Sidarta vai ainda mais longe ao apontar a importância evolutiva do sonho, em razão de seu papel como oráculo probabilístico, servindo como um simulador de experiências passadas e de acontecimentos que ainda não se concretizaram. Nesse sentido, para todos os mamíferos, os pesadelos teriam evoluído como “uma forma de modular negativamente as simulações de comportamentos perigosos”, ao passo que os sonhos prazerosos corresponderiam à “associação de prazer (recompensa) com as simulações de comportamentos especialmente adaptativos”.
Baseado nas constatações de Sidarta, portanto, seria possível dizer que sonhar tem a capacidade de nos fazer viver melhor, uma vez que nos daria a chance de aprender com situações vividas e até com as que ainda não ocorreram.
Por tudo isso, me propus a experimentar suas recomendações para que, em meio à correria da vida moderna e seu perpétuo mecanismo de produção de demandas, eu pudesse voltar a entrar em contato com meu próprio universo onírico, algo que estava se tornando cada vez mais raro.
A depender da fase do sono, diferentes neurotransmissores são secretados para mobilizar estados distintos, do adormecer, passando pelo sono profundo, até o despertar.
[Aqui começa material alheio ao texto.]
import Mathlib.Tactic.Group
import Literature.Topology.FourManifolds.BalancedPresentation
import HarnessLib

/-!
# Balanced presentations: stabilisation invariance, the Akbulut–Kirby family, and the
# fixed-rank formulation of the Andrews–Curtis conjecture (proofs)

Sibling proof file of `Literature/Topology/FourManifolds/BalancedPresentation.lean` (imported; its
statements are unchanged). It DISCHARGES the four dischargeable named facts of that file:

* `BalancedPresentation.presentsTrivialGroup_stabilize_holds` — stabilisation (the Tietze move
  "prolongation", Hog-Angeloni–Metzler 1993, Ch. I §2.3 (28)) preserves presenting the trivial
  group, via `BalancedPresentation.presentsTrivialGroup_stabilize_iff`;
* `BalancedPresentation.presentsTrivialGroup_stabilizeBy_holds` — the iterated version;
* `BalancedPresentation.PresentsTrivialGroup.of_isStablyAndrewsCurtisEquivalent_holds` — stably
  Andrews–Curtis equivalent presentations present the trivial group simultaneously;
* `presentsTrivialGroup_akbulutKirby_holds` — the Akbulut–Kirby presentations
  `⟨x, y ∣ xᵏ⁺² = yᵏ⁺³, xyx = yxy⟩` present the trivial group (Akbulut–Kirby 1985;
  Hog-Angeloni–Metzler 1993, Ch. XII §1.1, Example c)), through the group-theoretic lemma
  `eq_one_of_braid_of_pow_eq_pow_succ` (`aba = bab ∧ aᴺ = bᴺ⁺¹ ⇒ a = b = 1`).

It also records the normal form of stable Andrews–Curtis triviality
(`isStablyAndrewsCurtisEquivalent_trivial_iff`, using `BalancedPresentation.stabilizeBy_trivial`)
and the implication `andrewsCurtisConjecture_of_fixedRank` from the ORIGINAL fixed-rank
formulation of Andrews–Curtis (1965) — moves (T1)–(T3) only, no stabilisation (Ivanov 2018, §1;
Barmak 2018, p. 1) — to the stable formulation `AndrewsCurtisConjecture` vendored in the statement
file ("AC-conjecture with stabilizations", Ivanov 2018, §1; "weak version", Barmak 2018, p. 1;
"(AC)", Hog-Angeloni–Metzler 1993, Ch. I §4.1).

## What is NOT here

`AndrewsCurtisConjecture` itself (and its fixed-rank original) is an OPEN PROBLEM — Andrews–Curtis
1965; Hog-Angeloni–Metzler 1993, Ch. I §4.1; Ivanov 2018, §1 ("remains unsettled"); Barmak 2018,
p. 1 ("All these three conjectures are open") — and is not asserted anywhere in the tree
(CONVENTIONS §4: open conjectures stay `def … : Prop`).

## References

* J. J. Andrews, M. L. Curtis, *Free groups and handlebodies*, Proc. AMS 16 (1965) 192–195.
  [AndrewsCurtis1965]
* C. Hog-Angeloni, W. Metzler, Chapters I and XII of *Two-dimensional homotopy and combinatorial
  group theory*, LMS Lecture Notes 197 (1993). [HogAngeloniMetzler1993]
* S. V. Ivanov, *On conjectures of Andrews and Curtis*, Proc. AMS 146 (2018) 2283–2298.
  [Ivanov2018AndrewsCurtis]
* J. A. Barmak, *A counterexample to a strong version of the Andrews–Curtis conjecture*,
  arXiv:1806.11493 (2018). [Barmak2018StrongAC]
* S. Akbulut, R. Kirby, Topology 24 (1985) 375–390. [AkbulutKirby1985]
-/

noncomputable section

namespace Literature.Topology.FourManifolds

variable {n : ℕ}

namespace BalancedPresentation

/-- `FreeGroup.lift f (FreeGroup.map g x) = FreeGroup.lift (f ∘ g) x`. (Elementary.) [folklore] -/
theorem freeGroup_lift_map {α β G : Type*} [Group G] (f : β → G) (g : α → β) (x : FreeGroup α) :
    FreeGroup.lift f (FreeGroup.map g x) = FreeGroup.lift (f ∘ g) x := by
  have h : (FreeGroup.lift f).comp (FreeGroup.map g) = FreeGroup.lift (f ∘ g) := by
    ext a
    simp [FreeGroup.map.of]
  exact DFunLike.congr_fun h x

/-- `FreeGroup.lift` of the generator classes of a presented group is the quotient map
`PresentedGroup.mk`. (Elementary.) [folklore] -/
theorem freeGroup_lift_presentedGroup_of {α : Type*} (rels : Set (FreeGroup α)) :
    FreeGroup.lift (PresentedGroup.of (rels := rels)) = PresentedGroup.mk rels := by
  ext a
  rw [FreeGroup.lift_apply_of]
  rfl

/-- **Stabilisation preserves presenting the trivial group** (both directions). The assignment
`x_{castSucc i} ↦ xᵢ`, `xₙ ↦ 1` kills every relator of `P.stabilize`, hence defines a surjection
`P.stabilize.group → P.group`; and `xᵢ ↦ x_{castSucc i}` kills every relator of `P` and defines a
surjection `P.group → P.stabilize.group` (its image contains `xₙ = 1`). A surjection out of a
trivial group has trivial target. (Stabilisation = the Tietze move "prolongation",
Hog-Angeloni–Metzler 1993, Ch. I §2.3 (28); Andrews–Curtis 1965.)
[cite: HogAngeloniMetzler1993, Ch. I §2.3 (28)] -/
theorem presentsTrivialGroup_stabilize_iff (P : BalancedPresentation n) :
    P.stabilize.PresentsTrivialGroup ↔ P.PresentsTrivialGroup := by
  set f : Fin (n + 1) → P.group :=
    Fin.lastCases (motive := fun _ ↦ P.group) 1 PresentedGroup.of with hf
  have hf_rel : ∀ r ∈ Set.range P.stabilize, FreeGroup.lift f r = 1 := by
    rintro _ ⟨j, rfl⟩
    cases j using Fin.lastCases with
    | last => simp [hf]
    | cast i =>
      have hfc : f ∘ Fin.castSucc = PresentedGroup.of := by
        funext i
        simp [hf]
      rw [stabilize_castSucc, freeGroup_lift_map, hfc, freeGroup_lift_presentedGroup_of]
      exact PresentedGroup.one_of_mem ⟨i, rfl⟩
  set g : Fin n → P.stabilize.group := fun i ↦ PresentedGroup.of i.castSucc with hg
  have hg_rel : ∀ r ∈ Set.range P, FreeGroup.lift g r = 1 := by
    rintro _ ⟨i, rfl⟩
    have hgc : g = PresentedGroup.of ∘ Fin.castSucc := rfl
    rw [hgc, ← freeGroup_lift_map, freeGroup_lift_presentedGroup_of, ← stabilize_castSucc]
    exact PresentedGroup.one_of_mem ⟨i.castSucc, rfl⟩
  constructor
  · intro h
    have hsurj : Function.Surjective (PresentedGroup.toGroup hf_rel) := by
      rw [← MonoidHom.range_eq_top, eq_top_iff, ← PresentedGroup.closure_range_of,
        Subgroup.closure_le]
      rintro _ ⟨i, rfl⟩
      exact ⟨PresentedGroup.of i.castSucc, by simp [hf]⟩
    haveI : Subsingleton P.stabilize.group := h
    exact hsurj.subsingleton
  · intro h
    have hsurj : Function.Surjective (PresentedGroup.toGroup hg_rel) := by
      rw [← MonoidHom.range_eq_top, eq_top_iff, ← PresentedGroup.closure_range_of,
        Subgroup.closure_le]
      rintro _ ⟨j, rfl⟩
      cases j using Fin.lastCases with
      | last =>
        have h1 : (PresentedGroup.of (Fin.last n) : P.stabilize.group) = 1 := by
          show PresentedGroup.mk _ (FreeGroup.of (Fin.last n)) = 1
          rw [← stabilize_last P]
          exact PresentedGroup.one_of_mem ⟨Fin.last n, rfl⟩
        rw [h1]
        exact one_mem _
      | cast i => exact ⟨PresentedGroup.of i, by simp [hg]⟩
    haveI : Subsingleton P.group := h
    exact hsurj.subsingleton

/-- DISCHARGE of the named fact `presentsTrivialGroup_stabilize`. [folklore] -/
theorem presentsTrivialGroup_stabilize_holds : presentsTrivialGroup_stabilize (n := n) :=
  presentsTrivialGroup_stabilize_iff

/-- Iterated stabilisation preserves presenting the trivial group (induction on the number of
stabilisations). [folklore] -/
theorem presentsTrivialGroup_stabilizeBy_iff (P : BalancedPresentation n) (k : ℕ) :
    (P.stabilizeBy k).PresentsTrivialGroup ↔ P.PresentsTrivialGroup := by
  induction k with
  | zero => rfl
  | succ k ih => rw [stabilizeBy_succ, presentsTrivialGroup_stabilize_iff, ih]

/-- DISCHARGE of the named fact `presentsTrivialGroup_stabilizeBy`. [folklore] -/
theorem presentsTrivialGroup_stabilizeBy_holds : presentsTrivialGroup_stabilizeBy (n := n) :=
  presentsTrivialGroup_stabilizeBy_iff

/-- Stably Andrews–Curtis equivalent presentations present the trivial group simultaneously.
[folklore] -/
theorem PresentsTrivialGroup.iff_of_isStablyAndrewsCurtisEquivalent {P Q : BalancedPresentation n}
    (h : IsStablyAndrewsCurtisEquivalent P Q) : P.PresentsTrivialGroup ↔ Q.PresentsTrivialGroup := by
  obtain ⟨k, hk⟩ := h
  rw [← presentsTrivialGroup_stabilizeBy_iff P k, ← presentsTrivialGroup_stabilizeBy_iff Q k]
  exact PresentsTrivialGroup.of_isAndrewsCurtisEquivalent hk

/-- DISCHARGE of the named fact `PresentsTrivialGroup.of_isStablyAndrewsCurtisEquivalent`.
[folklore] -/
theorem PresentsTrivialGroup.of_isStablyAndrewsCurtisEquivalent_holds :
    PresentsTrivialGroup.of_isStablyAndrewsCurtisEquivalent (n := n) :=
  fun {_ _} h ↦ PresentsTrivialGroup.iff_of_isStablyAndrewsCurtisEquivalent h

/-- Stabilising the trivial presentation gives the trivial presentation on one more generator.
[folklore] -/
@[simp] theorem stabilize_trivial (n : ℕ) : (trivial n).stabilize = trivial (n + 1) := by
  funext j
  cases j using Fin.lastCases with
  | last => simp [trivial]
  | cast i => simp [trivial, FreeGroup.map.of]

/-- Stabilising the trivial presentation `k` times gives the trivial presentation, pointwise form.
[folklore] -/
theorem stabilizeBy_trivial_apply (n : ℕ) :
    ∀ (k : ℕ) (j : Fin (n + k)), (trivial n).stabilizeBy k j = FreeGroup.of j
  | 0, j => rfl
  | k + 1, j => by
    rw [stabilizeBy_succ]
    cases j using Fin.lastCases with
    | last => simp
    | cast i => simp [stabilizeBy_trivial_apply n k i, FreeGroup.map.of]

/-- Stabilising the trivial presentation `k` times gives the trivial presentation on `n + k`
generators. [folklore] -/
@[simp] theorem stabilizeBy_trivial (n k : ℕ) : (trivial n).stabilizeBy k = trivial (n + k) :=
  funext (stabilizeBy_trivial_apply n k)

end BalancedPresentation

/-- **Normal form of stable Andrews–Curtis triviality**: `P` is stably Andrews–Curtis equivalent
to the trivial presentation iff some stabilisation `P.stabilizeBy k` is Andrews–Curtis equivalent
(at fixed rank `n + k`) to the trivial presentation on `n + k` generators — the form "(T1)–(T3)
after finitely many stabilisations (T4)" of the conjecture with stabilisations (Ivanov 2018, §1).
[folklore] -/
theorem isStablyAndrewsCurtisEquivalent_trivial_iff (P : BalancedPresentation n) :
    IsStablyAndrewsCurtisEquivalent P (BalancedPresentation.trivial n) ↔
      ∃ k : ℕ, IsAndrewsCurtisEquivalent (P.stabilizeBy k) (BalancedPresentation.trivial (n + k)) := by
  simp only [IsStablyAndrewsCurtisEquivalent, BalancedPresentation.stabilizeBy_trivial]

/-- **The original fixed-rank formulation implies the stable one.** Andrews–Curtis (1965) conjectured
that every balanced presentation of the trivial group can be brought to the trivial presentation
by the moves (T1) `rᵢ ↦ rᵢ⁻¹`, (T2) `rᵢ ↦ rᵢ rⱼ`, (T3) `rᵢ ↦ w rᵢ w⁻¹` *at fixed rank* (Ivanov 2018,
§1, display (1.1) and the sentence following it; Barmak 2018, p. 1: "Q-equivalent [1]"); the
statement `AndrewsCurtisConjecture` of this file additionally allows stabilisations ("AC-conjecture
with stabilizations", Ivanov 2018, §1 (T4); "weak version", Barmak 2018, p. 1; "(AC)" of
Hog-Angeloni–Metzler 1993, Ch. I §4.1) and is therefore implied by the original one (take `k = 0`
stabilisations). Both are open. The hypothesis is spelled out rather than named, since an open
conjecture is never asserted. [cite: Ivanov2018AndrewsCurtis, §1] -/
theorem andrewsCurtisConjecture_of_fixedRank
    (h : ∀ (n : ℕ) (P : BalancedPresentation n),
      P.PresentsTrivialGroup → IsAndrewsCurtisEquivalent P (BalancedPresentation.trivial n)) :
    AndrewsCurtisConjecture :=
  fun n P hP ↦ ⟨0, h n P hP⟩

/-- In a group, the Akbulut–Kirby relations `a b a = b a b` and `aᴺ = bᴺ⁺¹` force `a = b = 1`:
`c = ab` conjugates `a` to `b` (`c a c⁻¹ = b` by the braid relation), so `c aᴺ c⁻¹ = bᴺ`; but
`aᴺ = bᴺ⁺¹` commutes with `a` and with `b`, hence with `c`, so `bᴺ = aᴺ = bᴺ⁺¹`, `b = 1`, and then
`a² = a`. (Akbulut–Kirby 1985; Hog-Angeloni–Metzler 1993, Ch. XII §1.1, Example c): "The
presentations `⟨a, b ∣ aba = bab, aⁿ = bⁿ⁺¹⟩` all yield the trivial group.")
[cite: HogAngeloniMetzler1993, Ch. XII §1.1 (1c)] -/
theorem eq_one_of_braid_of_pow_eq_pow_succ {G : Type*} [Group G] {a b : G} {N : ℕ}
    (h₁ : a ^ N = b ^ (N + 1)) (h₂ : a * b * a = b * a * b) : a = 1 ∧ b = 1 := by
  have hconj : a * b * a * (a * b)⁻¹ = b := by
    rw [h₂]
    group
  have hpow : a * b * a ^ N * (a * b)⁻¹ = b ^ N := by
    rw [← conj_pow, hconj]
  have hcomm : Commute (a * b) (a ^ N) :=
    (Commute.self_pow a N).mul_left (by rw [h₁]; exact Commute.self_pow b (N + 1))
  have hbN : b ^ N = a ^ N := by
    rw [← hpow, hcomm.eq, mul_inv_cancel_right]
  have hb : b = 1 := by
    have h3 : b ^ N * b = b ^ N * 1 := by
      rw [mul_one, ← pow_succ, ← h₁, hbN]
    exact mul_left_cancel h3
  subst hb
  refine ⟨?_, rfl⟩
  simpa using h₂

/-- The first Akbulut–Kirby relator is `xᵏ⁺² (yᵏ⁺³)⁻¹`. (Definitional.) [folklore] -/
theorem akbulutKirby_zero (k : ℕ) :
    akbulutKirby k 0 = FreeGroup.of 0 ^ (k + 2) * (FreeGroup.of 1 ^ (k + 3))⁻¹ := rfl

/-- The second Akbulut–Kirby relator is `x y x (y x y)⁻¹`. (Definitional.) [folklore] -/
theorem akbulutKirby_one (k : ℕ) :
    akbulutKirby k 1 = FreeGroup.of 0 * FreeGroup.of 1 * FreeGroup.of 0 *
      (FreeGroup.of 1 * FreeGroup.of 0 * FreeGroup.of 1)⁻¹ := rfl

/-- **The Akbulut–Kirby presentations `⟨x, y ∣ xᵏ⁺² = yᵏ⁺³, xyx = yxy⟩` present the trivial
group**: both generators die by `eq_one_of_braid_of_pow_eq_pow_succ`, and the generators generate.
(Akbulut–Kirby 1985; Hog-Angeloni–Metzler 1993, Ch. XII §1.1, Example c).)
[cite: HogAngeloniMetzler1993, Ch. XII §1.1 (1c)] -/
theorem presentsTrivialGroup_akbulutKirby_of (k : ℕ) : (akbulutKirby k).PresentsTrivialGroup := by
  have h₁ : (PresentedGroup.of 0 : PresentedGroup (Set.range (akbulutKirby k))) ^ (k + 2) =
      PresentedGroup.of 1 ^ (k + 3) := by
    have h := PresentedGroup.one_of_mem (rels := Set.range (akbulutKirby k)) ⟨0, rfl⟩
    rw [akbulutKirby_zero, map_mul, map_inv, map_pow, map_pow] at h
    exact mul_inv_eq_one.1 h
  have h₂ : (PresentedGroup.of 0 : PresentedGroup (Set.range (akbulutKirby k))) *
      PresentedGroup.of 1 * PresentedGroup.of 0 =
      PresentedGroup.of 1 * PresentedGroup.of 0 * PresentedGroup.of 1 := by
    have h := PresentedGroup.one_of_mem (rels := Set.range (akbulutKirby k)) ⟨1, rfl⟩
    rw [akbulutKirby_one, map_mul, map_inv, map_mul, map_mul, map_mul, map_mul] at h
    exact mul_inv_eq_one.1 h
  obtain ⟨ha, hb⟩ := eq_one_of_braid_of_pow_eq_pow_succ h₁ h₂
  have hgen : ∀ j : Fin 2,
      (PresentedGroup.of j : PresentedGroup (Set.range (akbulutKirby k))) ∈ (⊥ : Subgroup _) :=
    Fin.forall_fin_two.2 ⟨by simpa using ha, by simpa using hb⟩
  have hall : ∀ x : PresentedGroup (Set.range (akbulutKirby k)), x = 1 := fun x ↦
    (Subgroup.mem_bot).1 (PresentedGroup.generated_by _ ⊥ hgen x)
  exact subsingleton_of_forall_eq 1 hall

/-- DISCHARGE of the named fact `presentsTrivialGroup_akbulutKirby`. [folklore] -/
theorem presentsTrivialGroup_akbulutKirby_holds : presentsTrivialGroup_akbulutKirby :=
  presentsTrivialGroup_akbulutKirby_of

end Literature.Topology.FourManifolds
Neste, a noradrenalina atua fortalecendo a percepção de estímulos sensoriais – função essencial para a vida de vigília –, além de estimular a rememoração voluntária. Em razão de vivermos em uma sociedade que, a todo momento, nos convoca a responder a incitamentos visuais ou sonoros, é comum já acordamos com o celular na mão, checando mensagens e projetando as ações para o dia.
Com isso, as memórias a elas relacionadas acabam sendo fortalecidas pela liberação do neurotransmissor, fazendo com que a lembrança do sonho careça do estímulo necessário de modo a se tornar acessível. Para driblar isso, Sidarta vai propor um exercício: que, ao dormir, nos autossugestionemos a sonhar e que, ao acordar, passemos um tempo na cama, tentando reaver, com a ajuda de papel e lápis, o fio da meada do conteúdo onírico.
Desde as primeiras vezes em que experimentei a técnica, ela surtiu um efeito inesperado, pois comecei a me lembrar com frequência dos meus sonhos e a ter acesso às elaborações inconscientes que até então permaneciam enigmáticas. Isso ajudou inclusive em meu próprio processo de análise, pelas questões suscitadas e pelos afetos que foram despertados em mim.
Como afirma o cientista, “Cada sonho é um ensaio em si mesmo, uma possibilidade de representações que podem fracassar na primeira imagem, tropeçar na primeira cena, ou seguir em fabricação dinâmica até formar uma catedral de significados (…), como também tecer enredos de profunda ressonância com as emoções vitais do sonhador, cheio de detalhes que se encaixam comoventemente para geral uma composição autoral e verdadeira sobre si”.
Por meio dos livros de Freud e Sidarta, os sonhos ganharam uma nova dimensão para mim, servindo como um convite não só ao descanso do corpo, mas também à expansão da vida e dos sentidos singulares que atribuímos à ela, exercício que invito todos/as/es a experimentar.